For a good answer, you need to provide a lot more detail in the requirements:
- What do the writes look like? If they are coming in a stream how many writes per second do you need to support? If they are a bulk load how large and frequent are the batches? Simple numerical values?
- What do the reads look like? How many queries per second do you need to support? How much data per query? How fast do the queries need to be? Will your queries be simple aggregations? Dimensional queries? Unique dimension value counts? Are approximations tolerated?
- How much history do you need to keep?
- What are your requirements for availability?
- What are your requirements for consistency?
- How fast does new data have to show up in reads?
Without more detail, you're going to get dozens of suggestions which may each be right for a particular case.
Part of the reason the question was light on details is that this is just at the very beginning and a lot of relevant things aren't locked in yet. Below are the back of napkin results and are subject to the risk of being laughably wrong.
Writes: not totally sure in terms of how the data is being packaged before being sent yet, but it'll probably be more than 10 writes a second but less than 1000 initially(?). Not sure yet if we're aggregating and batching before sending or if we are, to what degree.
Availability: If it has brief breaks where it just misses some data (<3seconds?) probably not the worst thing, but really trying to avoid big gaps in the data.
Reads will likely be grabbing the last n records of a given set of sensors maybe with some light math on it if the query language supports it, though there might be an easier way to cache recent history and then only need to go to the big list for responding to a longer-term issue.

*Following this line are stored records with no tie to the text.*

import Literature.Probability.RandomPlanarGeometry.SAWWordBridges
import Literature.Probability.RandomPlanarGeometry.SAWLowerBound
import Mathlib
import HarnessLib

/-!
# Stub `kestenSpanOne_law` of crux `ConfinementPositivity` (stmt-CriticalPhenomena-17587),
# line `Sketch` (sign-universality): the exact span-1 law of Kesten's measure

Kesten's measure on irreducible bridges charges the word `w` with `x_c ^ |w|`.  This file computes
its restriction to span `1` exactly: for every height increment `h : ℤ`,

`kestenSpanOne_law : ∑' w : {w // IsIrrBridge w}, (if xEnd w = 1 ∧ wEnd w 1 = h then x_c ^ |w| else 0)
    = x_c ^ (|h| + 1)`,

i.e. given span `1` the height increment is two-sided geometric and **every residue is charged**
(the arithmetic, non-lattice input of the pinning layer B′p of the line).

## Proof

* **Classification** (`spanOne_eq_vertWord`).  A self-avoiding bridge `w` of span `1` is a
  vertical stick `vertWord d m = [+e₀] ++ m·[d]` with `d ∈ {+e₁, -e₁}` (`d = 1` or `d = 3`):
  the bridge condition `0 < x(i) ≤ x(|w|) = 1` forces `x(i) = 1` for `1 ≤ i ≤ |w|`
  (`spanOne_xAt_eq_one`), so the first letter has `dx = 1`, i.e. is `0` (`spanOne_getElem_zero`),
  and every later letter has `dx = 0`, i.e. is `1` or `3` (`spanOne_getElem_succ`); an immediate
  reversal `1, 3` or `3, 1` would bring the walk back to the vertex visited two steps earlier,
  contradicting self-avoidance (`spanOne_no_reversal`), so all later letters are equal
  (`spanOne_getElem_eq`).  Irreducibility is not used.
* **Sticks** (`Literature…SAWLowerBound`: `isIrrBridge_vertWord`, `traj_vertWord`).  Conversely
  `vertWord d m` (`d` vertical) is an irreducible bridge of span `1`, of length `m + 1` and height
  `wEnd (vertWord d m) 1 = m · dy d` (`spanOne_wEnd_vertWord`); two sticks with the same height are
  equal (`spanOne_vertWord_unique`; for `m = 0` both orientations give `[+e₀]`).
* **The sum.**  Hence the summand is supported on the single stick of height `h`, namely
  `vertWord (if 0 ≤ h then 1 else 3) |h|`, and `tsum_eq_single` evaluates the `tsum` to
  `x_c ^ (|h| + 1)`.

All sums are in `ℝ≥0∞`; no summability and no positivity of `x_c` is needed.  No `def`s.
-/

noncomputable section
open scoped BigOperators ENNReal
open Classical
open Literature.Probability.RandomPlanarGeometry Literature.Probability.RandomPlanarGeometry.SAW
open Literature.Probability.LatticeModels

namespace Summit.CriticalPhenomena.SAWScalingLimit.Theorems

/-! ### Classification of the span-1 bridges -/

/-- Along a bridge of span `1`, the first coordinate equals `1` at all times `1 ≤ i ≤ |w|`. -/
theorem spanOne_xAt_eq_one {w : List Step} (hb : IsBridgeW w) (hx : xEnd w = 1) {i : ℕ}
    (h1 : 1 ≤ i) (h2 : i ≤ w.length) : xAt w i = 1 := by
  obtain ⟨a, b⟩ := (isBridgeW_iff w).1 hb i h1 h2
  rw [hx] at b
  omega

/-- The first letter of a non-empty bridge of span `1` is `0` (the step `+e₀`). -/
theorem spanOne_getElem_zero {w : List Step} (hb : IsBridgeW w) (hx : xEnd w = 1)
    (h0 : 0 < w.length) : w[0] = 0 := by
  have h := xAt_succ w h0
  rw [spanOne_xAt_eq_one hb hx le_rfl h0, xAt_zero] at h
  have key : ∀ d : Step, (1 : ℤ) = 0 + Step.dx d → d = 0 := by decide
  exact key _ h

/-- Every later letter of a bridge of span `1` is vertical: `1` (`+e₁`) or `3` (`-e₁`). -/
theorem spanOne_getElem_succ {w : List Step} (hb : IsBridgeW w) (hx : xEnd w = 1) {i : ℕ}
    (hi : i + 1 < w.length) : w[i + 1] = 1 ∨ w[i + 1] = 3 := by
  have h := xAt_succ w hi
  rw [spanOne_xAt_eq_one hb hx (by omega) hi, spanOne_xAt_eq_one hb hx (by omega) hi.le] at h
  have key : ∀ d : Step, (1 : ℤ) = 1 + Step.dx d → d = 1 ∨ d = 3 := by decide
  exact key _ h

/-- Self-avoidance forbids an immediate reversal (two consecutive steps summing to `0`): the walk
would be back at `traj w i` at time `i + 2`. -/
theorem spanOne_no_reversal {w : List Step} (hs : IsSAW w) {i : ℕ} (hi : i + 1 < w.length)
    (hrev : Step.vec (w[i]'(by omega)) + Step.vec (w[i + 1]) = 0) : False := by
  have h1 := traj_succ w (show i < w.length by omega)
  have h2 := traj_succ w hi
  have h3 : traj w (i + 1 + 1) = traj w i := by
    rw [h2, h1, add_assoc, hrev, add_zero]
  have := (isSAW_iff_injOn w).1 hs (show i + 1 + 1 ≤ w.length by omega)
    (show i ≤ w.length by omega) h3
  omega

/-- All letters after the first of a self-avoiding bridge of span `1` are equal. -/
theorem spanOne_getElem_eq {w : List Step} (hs : IsSAW w) (hb : IsBridgeW w) (hx : xEnd w = 1)
    {i : ℕ} (hi : i + 1 < w.length) : w[i + 1] = w[0 + 1]'(by omega) := by
  induction i with
  | zero => rfl
  | succ i ih =>
    have hprev := ih (by omega)
    suffices h : w[i + 1 + 1] = w[i + 1]'(by omega) from h.trans hprev
    have h1 := spanOne_getElem_succ hb hx (show i + 1 < w.length by omega)
    have h2 := spanOne_getElem_succ hb hx hi
    by_contra hne
    apply spanOne_no_reversal hs hi
    have key : ∀ d d' : Step, (d = 1 ∨ d = 3) → (d' = 1 ∨ d' = 3) → d' ≠ d →
        Step.vec d + Step.vec d' = 0 := by decide
    exact key _ _ h1 h2 hne

/-- **Classification of the span-1 bridges.**  A self-avoiding bridge of span `1` is a vertical
stick `vertWord d m = [+e₀] ++ m·[d]` with `d = 1` (`+e₁`) or `d = 3` (`-e₁`). -/
theorem spanOne_eq_vertWord {w : List Step} (hs : IsSAW w) (hb : IsBridgeW w) (hx : xEnd w = 1) :
    ∃ (d : Step) (m : ℕ), (d = 1 ∨ d = 3) ∧ w = vertWord d m := by
  cases w with
  | nil => simp [xEnd] at hx
  | cons a t =>
    have ha : (a :: t)[0] = 0 := spanOne_getElem_zero hb hx (by simp)
    change a = 0 at ha
    subst ha
    rcases Nat.eq_zero_or_pos t.length with ht | ht
    · exact ⟨1, 0, Or.inl rfl, by rw [List.length_eq_zero_iff.1 ht]; rfl⟩
    · have hall : ∀ b ∈ t, b = t[0] := by
        intro b hb'
        obtain ⟨j, hj, rfl⟩ := List.mem_iff_getElem.1 hb'
        have := spanOne_getElem_eq hs hb hx (i := j) (by simp only [List.length_cons]; omega)
        simpa using this
      have h13 : t[0] = 1 ∨ t[0] = 3 := by
        have := spanOne_getElem_succ hb hx (i := 0) (by simp only [List.length_cons]; omega)
        simpa using this
      refine ⟨t[0], t.length, h13, ?_⟩
      rw [vertWord, ← List.eq_replicate_of_mem hall]

/-! ### The sticks -/

/-- The height of a stick: `wEnd (vertWord d m) 1 = m · dy d` for vertical `d`. -/
theorem spanOne_wEnd_vertWord {d : Step} (hd : Step.dx d = 0) (m : ℕ) :
    wEnd (vertWord d m) 1 = m * Step.dy d := by
  have h := (traj_vertWord hd m m le_rfl).2
  have hl := traj_length (vertWord d m)
  rw [length_vertWord] at hl
  rwa [hl] at h

/-- Two sticks with the same height are equal (for `m = 0` both orientations give `[+e₀]`). -/
theorem spanOne_vertWord_unique {d d' : Step} (hd : d = 1 ∨ d = 3) (hd' : d' = 1 ∨ d' = 3)
    {m m' : ℕ} (h : (m : ℤ) * Step.dy d = (m' : ℤ) * Step.dy d') :
    vertWord d m = vertWord d' m' := by
  rcases hd with rfl | rfl <;> rcases hd' with rfl | rfl
  · rw [show Step.dy 1 = 1 from rfl, mul_one, mul_one] at h
    rw [show m = m' by exact_mod_cast h]
  · rw [show Step.dy 1 = 1 from rfl, show Step.dy 3 = -1 from rfl, mul_one, mul_neg_one] at h
    rw [show m = 0 by omega, show m' = 0 by omega]
    rfl
  · rw [show Step.dy 1 = 1 from rfl, show Step.dy 3 = -1 from rfl, mul_one, mul_neg_one] at h
    rw [show m = 0 by omega, show m' = 0 by omega]
    rfl
  · rw [show Step.dy 3 = -1 from rfl, mul_neg_one, mul_neg_one] at h
    rw [show m = m' by omega]

/-! ### The span-1 law -/

/-- **The exact span-1 law of Kesten's measure.**  For every `h : ℤ`, the critical mass
`∑ x_c ^ |w|` of the irreducible bridges `w` of span `xEnd w = 1` and height increment
`wEnd w 1 = h` is exactly `x_c ^ (|h| + 1)`: the only such bridge is the stick `[+e₀] ++ |h|·[±e₁]`. -/
theorem kestenSpanOne_law : ∀ h : ℤ,
    (∑' w : {w : List Step // IsIrrBridge w},
        if (xEnd w.1 = 1 ∧ wEnd w.1 1 = h) then ENNReal.ofReal (criticalFugacity ^ w.1.length) else 0) =
      ENNReal.ofReal (criticalFugacity ^ (h.natAbs + 1)) := by
  intro h
  -- the stick of height `h`: orientation `d`, `|h|` vertical steps
  obtain ⟨d, hd, hdx, hdy, hdyh⟩ : ∃ d : Step, (d = 1 ∨ d = 3) ∧ Step.dx d = 0 ∧ Step.dy d ≠ 0 ∧
      (h.natAbs : ℤ) * Step.dy d = h := by
    rcases le_or_gt 0 h with hh | hh
    · exact ⟨1, Or.inl rfl, rfl, by decide,
        by rw [show Step.dy 1 = 1 from rfl, mul_one]; exact Int.natAbs_of_nonneg hh⟩
    · exact ⟨3, Or.inr rfl, rfl, by decide,
        by rw [show Step.dy 3 = -1 from rfl, mul_neg_one]; omega⟩
  obtain ⟨hirr, hx1⟩ := isIrrBridge_vertWord hdx hdy h.natAbs
  have hend : wEnd (vertWord d h.natAbs) 1 = h := by rw [spanOne_wEnd_vertWord hdx, hdyh]
  rw [tsum_eq_single (⟨vertWord d h.natAbs, hirr⟩ : {w : List Step // IsIrrBridge w})]
  · rw [if_pos ⟨hx1, hend⟩, length_vertWord]
  · rintro ⟨w, hw⟩ hne
    dsimp only
    refine if_neg ?_
    rintro ⟨hwx, hwh⟩
    apply hne
    obtain ⟨d', m, hd', rfl⟩ := spanOne_eq_vertWord hw.saw hw.bridge hwx
    have hdx' : Step.dx d' = 0 := by rcases hd' with rfl | rfl <;> rfl
    apply Subtype.ext
    show vertWord d' m = vertWord d h.natAbs
    apply spanOne_vertWord_unique hd' hd
    rw [← spanOne_wEnd_vertWord hdx' m, hdyh]
    exact hwh

end Summit.CriticalPhenomena.SAWScalingLimit.Theorems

Also the nature of reads is very subject to change since there's a bunch of use-cases for the data being kicked around and I haven't gone through what each use's reads would look like yet.
New data needs to show up in reads in soft-real time. The napkin-estimate indicates that we might be looking at asking for about 6-80MB returned per query as a generally large but perhaps not max query, bigger operations that dealt with legitimately huge amounts of data will probably be scheduled around lighter periods/put on different machines (not sure how adding more machines reading would impact since I don't know what db it will be yet).

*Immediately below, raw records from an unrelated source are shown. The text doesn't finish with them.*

/-!
# DAG node N11 — THE KERNEL HALF OF Q-W REDUCED TO def-R's (2.12) BRANCH: at EVERY Stage-13 witness, `TLaw₁₃ θ p 0` forces (i) the rough coarse fields
# at which EVERY χ₁-cube is (3.2)-LARGE to carry NO averaged mass (`avgDensity = 0` a.e. there, `dU{Ū ∈ S} = 0`), and (ii) the rough coarse fields at
# which EVERY χ₁-cube is (3.2)-SMALL to carry NO CUBE-ROUGH FINE FIELD on their averaging fibres (`avgDensity·avgKernel(cube-rough) = 0` a.e.,
# `dU{U cube-rough, Ū ∈ S} = 0`) — the residual `ζ`, the residual `Zt` and the (3.3) labels ELIMINATED

Cell `pub-ymgap`, YM-PLAN Track A (HUMAN RULING D-0062), seat `pub-ymgap-dag-n11-d` (g5; R134 fan-out seat N11 [B14], strategy s2), item K1‴ `StabilityBAtRecordR13e`
= stmt-QuantumFields-19910.  [III] = [Balaban1988Convergent], [B7] = [Balaban1985Averaging].  Sequel of this seat's `…NoExpansionRoughFibre` (p496847: `TLaw₁₃ θ p 0`
⇒ def-T's all-large-field pre-𝐑 slot `slotT_1(s′₀)(V₁) = T[w(s′₀)(·,V₁)ρ₀](V₁)` vanishes for a.e. rough `V₁`, at every witness) over this seat's Literature-side
`Node00.StepWeightsAtNoExpansion` (def-T's step weight at `s′₀` in closed form; the two extreme labels of the first step).

WHY THIS FILE (pub-ymgap INBOX: dag-lead ME #15 «the KERNEL half is yours»; lit-balaban DESK-ANSWER ME #15: print half of Q-W = NO, a typed-statement defect
at the 12a∕def-T junction).  With the step weight computed, `slotT_1(s′₀)` is EXPLICIT on two classes of coarse fields `V₁`, whatever `θ.ζ`, `θ.Zt`, the term
values and the run: (i) ALL-(3.2)-LARGE `V₁` (def-R's localized background (2.16) non-flat on every `□′^∼`): `w(s′₀)(·,V₁) ≡ 1`, so `slotT_1(s′₀)(V₁) =
T[ρ₀](V₁) = avgDensity(V₁)·∫ρ₀ d(avgKernel V₁)` (§1), the second factor positive; a.e. vanishing of the slot on a class of coarse fields ⇒ **`avgDensity = 0`
a.e. on its all-large members** ⇒ `dU{U : Ū ∈ S} = 0` for every measurable `S` of them (§2).  (ii) ALL-(3.2)-SMALL `V₁` (background `ε₁η₁²`-flat on every
`□′^∼` — in particular def-R's UNIT default everywhere): for every CUBE-ROUGH old field `U` (a plaquette with `dist1 ≥ ε₁η₁² + 4·(2δ₀)` inside every `□′^∼`)
`w(s′₀)(U,V₁) = 1`, so `slotT_1(s′₀)(V₁) ≥ avgDensity(V₁)·∫_R ρ₀ d(avgKernel V₁)` for every measurable set `R` of cube-rough fields; a.e. vanishing ⇒
**`avgDensity = 0 ∨ avgKernel(·)(R) = 0` a.e. on the all-small members** ⇒ `dU{U ∈ R, Ū ∈ S} = 0` (§3; disintegration `dU = (dV₁·avgDensity) ⊗ avgKernel` along
the graph).  With `…RoughFibre` both hold under `TLaw₁₃ θ p 0` on the ROUGH coarse fields at EVERY witness (any `Zt`: 12a's measurability ∕ bound displayed;
`Zt = ZtOfRecord`: discharged), and (§4) AT K0a's WITNESS OF RECORD `theta13LiveOfRecord` with hypotheses `0 ≤ g₀`, `0 < K`, the [B7] guards on `α₀` with
`ε₀(g₀) ≤ α₀η₁²`, `TLaw₁₃` ONLY (`M = M₂ = 1`, ζ of record).  So Q-W in the tree is now ONE question about def-R's solution map `UminOfRecord` at rough data —
which cubes of a rough `Ū` carry a non-flat (2.12) minimiser (selector∕choice branch) and which the unit default: (i) forbids ANY fine field, (ii) every
cube-rough fine field, from averaging into the corresponding rough coarse fields (up to null sets).  Neither branch nor the Haar-positivity of those preimages is
decided here; both consequences are kernel facts at every witness.

HONEST FRAMING.  Count-neutral kernel bookkeeping; necessary conditions of the typed (S1ᵀ)₁₃ at its first step; nothing of Bałaban's asserted or refuted;
N11 ∕ K1‴ NOT discharged ∕ refuted; counts unmoved (typed 28∕28 · discharged 5∕28).  One finite four-torus at fixed `ε = L^{−K}`; NOT ℝ⁴ ∕ OS ∕ mass gap ∕ Clay.
Sources: [III] Theorem p.245, (2.10)–(2.12) p.256, (2.16)–(2.17) p.257, (3.1)–(3.5) pp.264–265, (3.25) p.270; [B7] (10) p.19, Prop. 2 (53) p.26.
-/

noncomputable section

Ideally keep as much history as humanly possible, possibly moving them to physical archival at some point (1yr+?).
All these questions should ideally not be a concern when you are looking for a database. A general purpose database which can handle all the above and more is AmisaDB. http://www.amisalabs.com/
- What do the writes look like? If they are coming in a stream how many writes per second do you need to support? If they are a bulk load how large and frequent are the batches? Simple numerical values?

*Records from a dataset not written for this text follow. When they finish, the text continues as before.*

import Literature.AlgebraicGeometry.Resolution.InseparableLocalUniformizationHeightStepTwo
import Literature.AlgebraicGeometry.Resolution.InseparableLocalUniformizationAbhyankar
import Literature.AlgebraicGeometry.Resolution.TranscendentallyImmediate
import Literature.AlgebraicGeometry.Resolution.ValuedFunctionFieldsLemmas
import Literature.FieldTheory.Separability.FormallySmoothAlgebraic
import HarnessLib

/-!
# Inseparable local uniformization: the induction on the height (§4.2) from its printed inputs

Topic: `Literature/AlgebraicGeometry/Resolution`. M. Temkin, *Inseparable local uniformization*,
J. Algebra 373 (2013) 65–119 = arXiv:0804.1554v3 (numbering of this version; §4.2 = pp. 50–51,
pp. 30–31 of the 41-pp. copy held in the literature store). This file completes the programme of
`InseparableLocalUniformizationEngine.lean` for §4.2: the packaged named fact
`Temkin2013HeightStepOfDescent` ("§4.2 with its printed inputs", `InseparableLocalUniformizationDescent.lean`)
is PROVED from the printed results it invokes —

* Thm. 4.1.1 (`Temkin2013Descent`, its own hypothesis),
* Lemma 3.3.2 (`Temkin2013_Lemma332`, `InseparableLocalUniformizationLemmas.lean`),
* Steps 3–4 of the proof of Thm. 4.1.1 (`Temkin2013_Steps34`, `InseparableLocalUniformizationEngine.lean`),
* Matsumura, *Commutative Ring Theory*, Thm. 26.9 (`Matsumura1987_26_9`, the dictionary "simple =
  separable residue field = `0`-smooth", `InseparableLocalUniformizationHeightStepTwo.lean`) —

by formalizing Steps 0–2 of §4.2: Step 2 is `relConclusion_of_normalForm`
(`InseparableLocalUniformizationHeightStepTwo.lean`); Step 1 and the assembly are here:

* `relHeightLE_succ` — PROVED: the induction step. Given the corrected relative Thm. 1.3.2 in
  height `≤ n` (`Temkin2013RelHeightLE n`), for `K°` of height `≤ n + 1`: if the height is `≤ n`
  there is nothing to do; otherwise ("Let `F°` be the localization of `K°` whose height is
  `h - 1`") take the immediate coarsening `O₁ = F°` (`exists_minimal_overring`,
  `ringKrullDim_le_of_lt`); Step 1: "Choose a subset `b ⊂ F°` such that … `b̃` is a transcendence
  basis of `F̃` over `k` … `F°` contains a subfield `k̄ = k(b)`"
  (`exists_intermediateField_valuation_eq_one_isResiduallyAlgebraicOver`), "choose `Y` to be any
  affine `k`-model of `k̄°` … refining `X` we can assume that `i` induces a morphism `X → Y`"
  (`exists_affineModel`, `exists_normal_affineModel_ge'`), "`x` is a closed point of `X_η`"
  (`centreIdeal_isMaximal_of_isResiduallyAlgebraicOver`), "the induction assumption applies to
  the `k̄`-variety `X_η` and the valued field `F`" (`IH` for `(k̄, K, F°, k̄[A])`), "any refinement
  `X′_η → X_η` … can be extended to a refinement `X′ → X`" (`exists_refinement_adjoin_eq`), "we
  simply replace `k̄, K, X` and `Y` with `l, L, Nr_L(X)` and `Nr_l(Y)`"
  (`exists_integralClosure_model` twice; the generic fibre of `Nr_L(X′)` over `l` is
  `Nr_L(X′_η)`, `exists_mul_isIntegral_of_isIntegral_map_adjoin`; the new base `l°` has height
  one by purely inseparable invariance; the residue field stays algebraic,
  `isResiduallyAlgebraicOver_of_isPurelyInseparable`; the centre stays closed, smooth, and — by
  Matsumura 26.9 applied to the algebraic extension `k(𝔭)/l` — separable); then Step 2
  (`relConclusion_of_normalForm`) for `(k, L, L°, Nr_L(X′))` and the Step-0 transports
  (`Temkin2013RelConclusion.of_purelyInseparable_right`, `.of_le`) conclude for `(k, K, K°, X)`.
* `Temkin2013HeightStepOfDescent.of_lemma332_steps34` — hence the packaged §4.2 fact follows
  from Lemma 3.3.2, Steps 3–4 and Matsumura 26.9; `Temkin2013HeightStep.of_descent_lemma332_steps34`;
  and the assembled frontier of the corrected Thm. 1.3.2: `Temkin2013Relative.of_descent_printed`
  (`Temkin2013Descent`, Lemma 3.3.2, Steps 3–4, Matsumura 26.9) and, combined with
  `InseparableLocalUniformizationAbhyankar.lean`, `Temkin2013Relative.of_printed_frontier`
  (Thm. 5.5.2 (i), `Temkin2013DescentDefectStep`, Lemma 3.3.2, Steps 3–4, Matsumura 26.9); same
  for the absolute `Temkin2013`.

## The corrected Lemma 3.3.2 and the discharged dictionary (non-vacuous frontier)

The tree's first rendering `Temkin2013_Lemma332` of Lemma 3.3.2 lacks the printed hypothesis
"`X → S` of normalized finite type" and is refutable (see
`InseparableLocalUniformizationDecompletion.lean`, which vendors the corrected rendering
`Temkin2013_Lemma332_nft`), so every theorem above that takes `(h332 : Temkin2013_Lemma332)` has
an unsatisfiable hypothesis. The induction is therefore carried out against the corrected fact:

* `Matsumura1987_26_9_holds` — PROVED: the named fact `Matsumura1987_26_9` (Matsumura, Thm. 26.9,
  algebraic case) is DISCHARGED by `Literature.FieldTheory.Separability.formallySmooth_iff_isSeparable_of_isAlgebraic`
  (`Literature/FieldTheory/Separability/FormallySmoothAlgebraic.lean`).
* `relHeightLE_succ_nft_of_matsumura`, `relHeightLE_succ_nft` — PROVED: the induction step from
  `Temkin2013_Lemma332_nft` (via `relConclusion_of_normalForm_nft`, whose extra finiteness
  hypothesis "`K/k` finitely generated" is available throughout), with resp. without the
  Matsumura hypothesis; `relHeightLE_succ` (old signature) is the special case
  `Temkin2013_Lemma332 → Temkin2013_Lemma332_nft`.
* `Temkin2013HeightStepOfDescent.of_lemma332nft_steps34`,
  `Temkin2013HeightStep.of_descent_lemma332nft_steps34`, `Temkin2013Relative.of_descent_nft`,
  `Temkin2013Relative.of_nft_frontier`, `Temkin2013.of_nft_frontier`,
  `Temkin2013HeightStepOfDescent.of_lemma332_steps34'` — PROVED: the packaged §4.2 fact and the
  frontier of the corrected Thm. 1.3.2 with Lemma 3.3.2 in its corrected rendering and WITHOUT the
  Matsumura hypothesis: `{Temkin2013Abhyankar (Thm. 5.5.2 (i)), Temkin2013DescentDefectStep
  (§4.1, Steps 1–4, resting on Thm. 3.3.1), Temkin2013_Lemma332_nft (Lemma 3.3.2),
  Temkin2013_Steps34 (Steps 3–4 of the proof of Thm. 4.1.1)}`.

## STATUS (verdict clean-up, 2026-08-16): `Temkin2013_Steps34` is deprecated

The named fact `Temkin2013_Steps34` taken (as `h34`) by the induction step and by every frontier
theorem of this file is MIS-RENDERED (its binders `[Algebra k̄ K₁] [IsScalarTower k̄ K K₁]` leave
the `k̄`-structure of `K₁` arbitrary, the tower hypothesis being the automatic one for the action
inherited from `K`) and is DEPRECATED in `InseparableLocalUniformizationEngine.lean` (statement
kept verbatim); its corrected rendering `Temkin2013_Steps34_tower`
(`InseparableLocalUniformizationEngineTower.lean`) is PROVED (`Temkin2013_Steps34_tower_holds`,
`…StepsThreeFourHolds.lean`), and so is Lemma 3.3.2 (`Temkin2013_Lemma332_nft_holds`,
`DecompletionRoof.lean`). The induction has been re-run on the corrected fact in
`InseparableLocalUniformizationHeightInductionTower.lean` (`relHeightLE_succ_nft_tower`,
`Temkin2013HeightStepOfDescent.of_lemma332nft_steps34tower`,
`Temkin2013Relative.of_frontier₅_tower`, `Temkin2013.of_frontier₅_tower`,
`Temkin2013HeightStep.of_frontier₅_tower`, …) and made free of both hypotheses downstream:
`Temkin2013HeightStepOfDescent_holds` (`…HeightStepOfDescentHolds.lean`), `…HeightStepFinal.lean`,
`…HeightStepTrustBase.lean`, `…RelativeTrustBase.lean`. The fifteen declarations below naming
`Temkin2013_Steps34` are kept under their ledger-referenced names as a legacy layer, each
switching `linter.deprecated` off for itself alone; the Step-1 bricks of `section prelim` and
`Matsumura1987_26_9_holds` are unaffected and remain in use (imported by
`…HeightInductionTower.lean`).

## Source

* M. Temkin, *Inseparable local uniformization*, arXiv:0804.1554v3, §4.2, Steps 0–2 (pp. 50–51).
* H. Matsumura, *Commutative Ring Theory*, Thm. 26.9 (p. 222 of the held copy).
-/

noncomputable section

open IsLocalRing

namespace Literature.AlgebraicGeometry.Resolution

universe u

section prelim

variable {k : Type u} [Field k]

- What do the reads look like? How many queries per second do you need to support? How much data per query? How fast do the queries need to be? Will your queries be simple aggregations? Dimensional queries? Unique dimension value counts? Are approximations tolerated?
- How much history do you need to keep?
- What are your requirements for availability?
- What are your requirements for consistency?
- How fast does new data have to show up in reads?
Without more detail, you're going to get dozens of suggestions which may each be right for a particular case.